In my previous post What is an Anomaly, we looked at why it is not simple to define what is normal for a metric. What’s normal for a metric depends on at least two factors – granularity and the amount of data. In this post, we’ll look at how the metric type also matters in anomaly detection.
Let’s classify metrics into two – technical and business.
Technical metrics are the ones that engineering teams monitor. Examples include CPU and memory utilization, number of API requests.
Business metrics are the ones that product and business teams monitor. Example include daily active users, revenue. We’ll now look at why anomaly detection for a business metric is very different from that for a technical metric.
Anomaly Detection for Technical Metrics
Engineering teams use technical metrics for realtime system monitoring. System Reliability is the primary objective here – minimize system outages. Production issues must be either prevented or fixed. Engineering teams aim to minimize Mean Time To Detection (MTTD) and Mean Time To Recovery (MTTR) of production issues.
Realtime anomaly detection of technical metrics enables engineering teams to identify potential production issues, before they become actual production issues. Anomaly detection here acts like an early warning system.
Anomaly Detection for Business Metrics
Business Significance matters
In the technical world, every production issue must be fixed. But business metrics are less about issues, and more about growth opportunities or missed opportunities. Action is optional. It’s for the business team to decide if the opportunity is worth pursuing.
Let’s say I run an online fashion store. My store has a collection of 1000 SKUs. One morning, I get two anomaly alerts:
- Yesterday’s sales for SKU-1 were 20% below normal. SKU-1 contributes 3% to my total sales.
- Yesterday’s sales for SKU-2 were 50% below normal. SKU-2 contributes 0.1% to my total sales.
Which anomaly should I act upon?
In the technical world, the emphasis is on realtime anomaly detection to prevent production issues. If the action is not taken in time, it might result in an actual production issue. Business metrics, on the other hand, are typically reviewed on a weekly or monthly basis. Since action is optional and for the team to decide, realtime anomaly detection doesn’t fit in here. Metric review frequency actually defines the granularity at which anomaly detection should be done.
Let’s see this with an example from my previous post. Below is the hourly data of a metric. If I am monitoring this metric on a daily or a weekly basis, I won’t be interested in anomaly detection on an hourly basis. Hourly data would be too noisy for me.
My anomaly detection algorithm should consider seasonalities – daily, weekly, monthly, holidays etc. Let’s say 60% of my weekly sales happen over the weekend. Also 40% of my monthly sales happen over the first 5 days of the month. My anomaly detection algorithm must factor this in.
Let’s say I am a category manager for t-shirts in my fictitious online store. One morning, I see two anomalies:
- Yesterday’s sales for SKU-99 were 20% below normal. SKU-99 falls under my t-shirt category and contributes 1% to total sales.
- Yesterday’s sales for SKU-55 were 50% below normal. SKU-55 falls under shoes category and contributes 2% to total sales.

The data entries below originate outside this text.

import Summits.NavierStokesRegularity.NavierStokesRegularity.Theorems.ArgmaxDoorsEngine
import Summits.NavierStokesRegularity.NavierStokesRegularity.Theorems.ArgmaxDoorsThreshold
import Summits.NavierStokesRegularity.NavierStokesRegularity.Theorems.ArgmaxDoorsDepletion
import Summits.NavierStokesRegularity.NavierStokesRegularity.Theorems.ArgmaxDoorsPhase
import HarnessLib

/-!
# S35 «ArgmaxDoors» — the doors CLOSED BY NAME (door A now; doors B/C appended when Φ / D land)

Summits-side closers (theorems only) for door family S35 of the `NoTypeII` door programme (nsreg-p1 g29,
ROUND-33; texts of record `r33/Sketch35.lean` v3 93168f45ce53c5c4 = tree P0 `Theorems/ArgmaxDoorsDefs.lean`,
p645080). Each door is the kernel-checked composition of P0 applied to the landed plates:

* door A `argmaxIntegralDoor_holds : ArgmaxIntegralDoor` := `argmaxIntegralDoor_of_engine` E
  (`argmaxEngine_holds`, `Theorems/ArgmaxDoorsEngine.lean`; engine = E1 `inner_vorticity_rhs_le_at_argmax` +
  E2 `norm_le_mul_exp_of_argmax_inner_timeDeriv_le` + frame `vorticity_uniform_decay`).

Doors B (`argmaxSubcriticalDoor_of` E Φ) and C (`argmaxCoherenceDoor_of_plates` D E Φ) are appended (append
protocol) when Φ «PhaseLemma» (ns-sfl-p1 g5) and D «PointDepletion» land.

HONEST FRAME: regularity CRITERIA read at ONE POINT PER TIME (a vorticity argmax, twist-credited); door A is
type-blind; UNCONDITIONAL (no named-fact hypothesis); item 0056 `NoTypeII` and NS regularity are NOT proved
by this; `--supports stmt-NavierStokesRegularity-0056 --as helper`.
-/

noncomputable section

set_option linter.dupNamespace false

namespace Summit.NavierStokesRegularity.NavierStokesRegularity.Theorems.ArgmaxDoors

/-- **Door S35-A «ArgmaxIntegralDoor» CLOSED BY NAME** (E «ArgmaxEngine» + P0's composition
`argmaxIntegralDoor_of_engine`, BKM `exists_gt_norm_curl_of_not_hasSobolevExtensionPast`). [folklore] -/
theorem argmaxIntegralDoor_holds : ArgmaxIntegralDoor :=
  argmaxIntegralDoor_of_engine argmaxEngine_holds

/-- **Door S35-C «ArgmaxCoherenceDoor» CLOSED BY NAME** (Constantin–Fefferman at ONE point), THROUGH plate D:
P0's composition `argmaxCoherenceDoor_of : PointDepletion → ArgmaxSubcriticalDoor → ArgmaxCoherenceDoor` applied to
D `pointDepletion_holds` (ns-sfl-p1 g5, `Theorems/ArgmaxDoorsDepletion.lean`, p646609) and door B closed by the LEAD's
threshold route `argmaxSubcriticalDoor_holds_of_threshold` (`Theorems/ArgmaxDoorsThreshold.lean`, p646275; barrier
supersolution, no phase lemma).  On the charged hypothesis (planner nsreg-p1 g29, ROUND-33 v1.1 F1): `depletionIntegral`
is a Bochner integral, and `pointDepletion_holds` delivers `Integrable` of its integrand at every `(t, x)` with
`ω(x,t) ≠ 0` in the frame, so the junk-value convention never enters the hypothesis of door C.  Appended by
ns-s29-p2 g4 on the LEAD's key 15:36:54Z / word 16:13:49Z; the route-of-record closers through Φ
(`argmaxSubcriticalDoor_of argmaxEngine_holds phaseLemma_holds`, `argmaxCoherenceDoor_of_plates …`) are appended next.
(Door A's content beyond BKM-at-the-maximum, ROUND-33 v1.1 F2: the twist credit `−ν|∇ξ(x̄)|²_F|ω(x̄)|²` in
`netStretch`, and singular integrable rates — only the primitive `Φ ≤ C` is charged.)  UNCONDITIONAL; item 0056
`NoTypeII` and NS regularity are NOT proved. [folklore] -/
theorem argmaxCoherenceDoor_holds : ArgmaxCoherenceDoor :=
  argmaxCoherenceDoor_of pointDepletion_holds argmaxSubcriticalDoor_holds_of_threshold

/-! ### The routes of record through Φ (kernel-checked; no second named closer)

The gate's dedup lint refuses a second declaration of an already-closed door statement, so the planner's routes of
record E + Φ (door B) and D + E + Φ (door C) are recorded here as kernel-checked `example`s (LEAD ns-s30-p1 g3's key
15:36:54Z «both routes stand»; appended by ns-s29-p2 g4 once `…Theorems.ArgmaxDoorsPhase` was built): door B =
`argmaxSubcriticalDoor_of argmaxEngine_holds phaseLemma_holds` (E p646272 + Φ p645605/p648025 + F in P0), door C =
`argmaxCoherenceDoor_of_plates pointDepletion_holds argmaxEngine_holds phaseLemma_holds` (D p646609).  The NAMED
closers remain `argmaxSubcriticalDoor_holds_of_threshold` (`…ArgmaxDoorsThreshold`) and `argmaxCoherenceDoor_holds`
above.  UNCONDITIONAL; 0056 `NoTypeII` / NS regularity NOT proved. -/

-- door B along the route of record E + Φ
example : ArgmaxSubcriticalDoor :=
  argmaxSubcriticalDoor_of argmaxEngine_holds phaseLemma_holds

-- door C along the route of record D + E + Φ
example : ArgmaxCoherenceDoor :=
  argmaxCoherenceDoor_of_plates pointDepletion_holds argmaxEngine_holds phaseLemma_holds

end Summit.NavierStokesRegularity.NavierStokesRegularity.Theorems.ArgmaxDoors

end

Which alert is relevant for me as a category manager?
As a category manager, I’d want to define what’s relevant for me. I want to monitor at sub-category level instead of at SKU level. My colleague might want to monitor sales by brand. Tomorrow I might want to monitor sales of a new SKU that we launched last week. Next week I might want to monitor sales of yellow color t-shirts within price range $5 – $10.
When it comes to business metrics, it’s less about the anomaly detection algorithm. It’s about offering flexibility to every business users to monitor what’s relevant and significant for her. We can’t expect business users to reach out to the engineering team every time they want to monitor or un-monitor something.